Uploading data to YDB
This section provides recommendations on how to efficiently upload data to YDB.
There are anti-patterns and non-optimal settings for uploading data. They don’t guarantee acceptable data uploading performance.
To accelerate data uploads, consider the following recommendations:
- Shard a table when creating it. This lets you effectively use the system bandwidth as soon as you start uploading data.
By default, a new table consists of a single shard. YDB supports automatic table sharding by data volume. This means that a table shard is divided into two shards when it reaches a certain size.
The acceptable size for splitting a table shard is 2 GB. As the number of shards grows, the data upload bandwidth increases, but it remains low for some time at first.
Therefore, when uploading a large amount of data for the first time, we recommend initially creating a table with the desired number of shards. You can calculate the number of shards based on 1 GB of data per shard in a resulting set. - Insert multiple rows in each transaction to reduce the overhead of the transactions themselves.
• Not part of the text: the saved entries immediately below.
import Mathlib
import Literature.NumberTheory.Transcendental.BlochWignerDilogarithm
import HarnessLib

/-!
# `ZagierDilogarithmConjecture` (stmt-KontsevichZagierPeriods-10550) — line
`kummer-clausen-linearisation` (reshape c4, "the cyclotomic sector, exactly"), stub
`stub_milnorRationalForm`

**Milnor's conjecture, `ℤ`-form versus `ℚ`-form.** Fix `N ≥ 1`, put `ζ_N = exp(2πi/N)` and let
`D` be the Bloch–Wigner dilogarithm. The line proves `crux ⇒ Milnor's conjecture` in the `ℤ`-form:
for every `m : ℤ/N → ℤ` supported on the primitive residues of the open upper half
(`(c, N) = 1`, `0 < c < N/2`), `Σ_c m_c D(ζ_N^c) = 0 ⇒ m = 0`. Milnor's conjecture is classically the
`ℚ`-LINEAR INDEPENDENCE of the Clausen values `D(ζ_N^c) = Cl₂(2πc/N)` indexed by those residues.
This file proves the purely algebraic equivalence of the two forms; nothing about `D` is used
beyond its being a real-valued function.

Proof (what / why).
* `MilnorRationalForm.int_form_iff_linearIndependent_rat`: for a finite family `v : ι → ℝ`, the
  `ℤ`-form `∀ m : ι → ℤ, Σ mᵢ vᵢ = 0 → m = 0` is `LinearIndependent ℤ v`
  (`Fintype.linearIndependent_iff`, `zsmul_eq_mul`), and `ℤ`-independence is `ℚ`-independence in
  a `ℚ`-vector space (`LinearIndependent.iff_fractionRing`, clearing denominators).
* `MilnorRationalForm.int_form_subtype_iff`: functions `m : α → ℤ` supported inside a predicate `P`
  are the extensions by zero of functions on the subtype `{c // P c}`, and the two weighted sums
  agree (`Finset.sum_filter_of_ne`, `Finset.sum_subtype`).
Sorry-free; axioms ⊆ {propext, Classical.choice, Quot.sound}.

## References

* J. Milnor, *Hyperbolic geometry: the first 150 years*, Bull. AMS 6 (1982), Appendix (the
  conjecture on the rational linear independence of `Л(πc/N)`, `(c, N) = 1`, `0 < c < N/2`).
  [Milnor1982]
-/

noncomputable section

open scoped BigOperators
open Literature.NumberTheory.Transcendental

namespace Summit.KontsevichZagierPeriods.HyperbolicBloch.ZagierDilogarithmCyclotomic

namespace MilnorRationalForm

/-- **Clearing denominators.** For a finite family of reals `v`, the `ℤ`-form of independence
(`Σ mᵢ vᵢ = 0` with `mᵢ ∈ ℤ` forces `m = 0`) is equivalent to `ℚ`-linear independence. [folklore] -/
theorem int_form_iff_linearIndependent_rat {ι : Type*} [Fintype ι] (v : ι → ℝ) :
    (∀ m : ι → ℤ, ∑ i, (m i : ℝ) * v i = 0 → ∀ i, m i = 0) ↔ LinearIndependent ℚ v := by
  rw [← LinearIndependent.iff_fractionRing ℤ ℚ, Fintype.linearIndependent_iff]
  simp only [zsmul_eq_mul]

/-- A weighted sum whose integer weights are supported inside `P` is the corresponding sum over the
subtype `{c // P c}`. [folklore] -/
theorem sum_eq_sum_subtype {α : Type*} [Fintype α] (P : α → Prop) [DecidablePred P]
    (w : α → ℝ) (m : α → ℤ) (hm : ∀ c, m c ≠ 0 → P c) :
    ∑ c, (m c : ℝ) * w c = ∑ i : {c // P c}, (m i : ℝ) * w i := by
  rw [← Finset.sum_filter_of_ne (s := Finset.univ) (p := P) (fun c _ h => hm c ?_)]
  · exact Finset.sum_subtype _ (by simp) (fun c => (m c : ℝ) * w c)
  · intro h0
    rw [h0, Int.cast_zero, zero_mul] at h
    exact h rfl

/-- **Extension by zero / restriction.** The `ℤ`-form of independence for integer weight functions on
`α` supported inside a predicate `P` is equivalent to the `ℤ`-form for weight functions on the
subtype `{c // P c}`. [folklore] -/
theorem int_form_subtype_iff {α : Type*} [Fintype α] (P : α → Prop) [DecidablePred P]
    (w : α → ℝ) :
    (∀ m : α → ℤ, (∀ c, m c ≠ 0 → P c) → ∑ c, (m c : ℝ) * w c = 0 → ∀ c, m c = 0) ↔
      ∀ m : {c // P c} → ℤ, ∑ i, (m i : ℝ) * w i = 0 → ∀ i, m i = 0 := by
  constructor
  · intro H m hsum i
    -- extend `m` by zero off `P`
    let m' : α → ℤ := fun c => if h : P c then m ⟨c, h⟩ else 0
    have hsupp : ∀ c, m' c ≠ 0 → P c := by
      intro c hc
      by_contra h
      exact hc (by simp [m', h])
    have hm' : ∀ j : {c // P c}, m' j = m j := fun j => by simp [m', j.2]
    have key : ∑ c, (m' c : ℝ) * w c = 0 := by
      rw [sum_eq_sum_subtype P w m' hsupp, ← hsum]
      exact Finset.sum_congr rfl fun j _ => by rw [hm' j]
    rw [← hm' i]
    exact H m' hsupp key i
  · intro H m hsupp hsum c
    -- restrict `m` to the subtype
    have key : ∑ i : {c // P c}, (m i : ℝ) * w i = 0 := by
      rw [← sum_eq_sum_subtype P w m hsupp]
      exact hsum
    by_contra hc
    exact hc (H (fun i => m i) key ⟨c, hsupp c hc⟩)

end MilnorRationalForm

open MilnorRationalForm

/-- **Milnor's conjecture, `ℤ`-form versus `ℚ`-form** (stub `stub_milnorRationalForm`). For every
`N ≥ 1`, the `ℤ`-linear independence statement used by `crux_implies_milnor` — every
`m : ℤ/N → ℤ` supported on the primitive residues `c` of the open upper half (`(c, N) = 1`,
`0 < c < N/2`) with `Σ_c m_c D(ζ_N^c) = 0` vanishes — is equivalent to the `ℚ`-linear independence
(`LinearIndependent ℚ`) of the family `c ↦ D(ζ_N^c)` on those residues: clearing denominators, and
extension by zero / restriction between `ℤ/N` and the subtype. [cite: Milnor1982, Appendix] -/
theorem stub_milnorRationalForm :
    ∀ (N : ℕ) [NeZero N],
      (∀ m : ZMod N → ℤ, (∀ c, m c ≠ 0 → IsUnit c ∧ 0 < c.val ∧ 2 * c.val < N) →
          ∑ c : ZMod N, (m c : ℝ) *
              blochWignerDilog (Complex.exp (2 * Real.pi * Complex.I / N) ^ c.val) = 0 →
            ∀ c, m c = 0) ↔
        LinearIndependent ℚ (fun c : {c : ZMod N // IsUnit c ∧ 0 < c.val ∧ 2 * c.val < N} =>
          blochWignerDilog (Complex.exp (2 * Real.pi * Complex.I / N) ^ (c : ZMod N).val)) := by
  intro N _
  classical
  rw [int_form_subtype_iff (fun c : ZMod N => IsUnit c ∧ 0 < c.val ∧ 2 * c.val < N)
    (fun c => blochWignerDilog (Complex.exp (2 * Real.pi * Complex.I / N) ^ c.val))]
  exact int_form_iff_linearIndependent_rat _

end Summit.KontsevichZagierPeriods.HyperbolicBloch.ZagierDilogarithmCyclotomic

end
Each transaction in YDB has some overhead. To reduce the total overhead, you should make transactions that insert multiple rows. Good performance indicators terminate a transaction when it reaches 1 MB of data or 100,000 rows.
When uploading data, avoid transactions that insert a single row. - Within each transaction, insert rows from the primary key-sorted set to minimize the number of shards that the transaction affects.
In YDB, transactions that span multiple shards have higher overhead compared to transactions that involve exactly one shard. Moreover, this overhead increases with the growing number of table shards involved in the transaction.
We recommend selecting rows to be inserted in a particular transaction so that they’re located in a small number of shards, ideally, in one. - If you need to push data to multiple tables, we recommend pushing data to a single table within a single query.
- If you need to push data to a table with a synchronous secondary index, we recommend that you first push data to a table and, when done, build a secondary index.
- You should avoid writing data sequentially in ascending or descending order of the primary key.
Writing data to a table with a monotonically increasing key causes all new data to be written to the end of the table, since all tables in YDB are sorted by ascending primary key. As YDB splits table data into shards based on key ranges, inserts are always processed by the same server that is responsible for the “last” shard. Concentrating the load on a single server results in slow data uploading and inefficient use of a distributed system. - Some use cases require writing the initial data (often large amounts) to a table before enabling OLTP workloads. In this case, transactionality at the level of individual queries is not required and you can use
BulkUpsert
calls in the API and SDK. Since no transactionality is used, this approach has much lower overhead as compared to YQL queries. In case of a successful response to the query, theBulkUpsert
method guarantees that all data added within this query is committed.
Warning
The BulkUpsert
method isn’t supported on tables with secondary indexes.
We recommend the following algorithm for efficiently uploading data to YDB:
- Create a table with the desired number of shards based on 1 GB of data per shard.
- Sort the source data set by the expected primary key.
- Partition the resulting data set by the number of shards in the table. Each part will contain a set of consecutive rows.
- Upload the resulting parts to the table shards concurrently.
- Make a
COMMIT
after every 100,000 rows or 1 MB of data.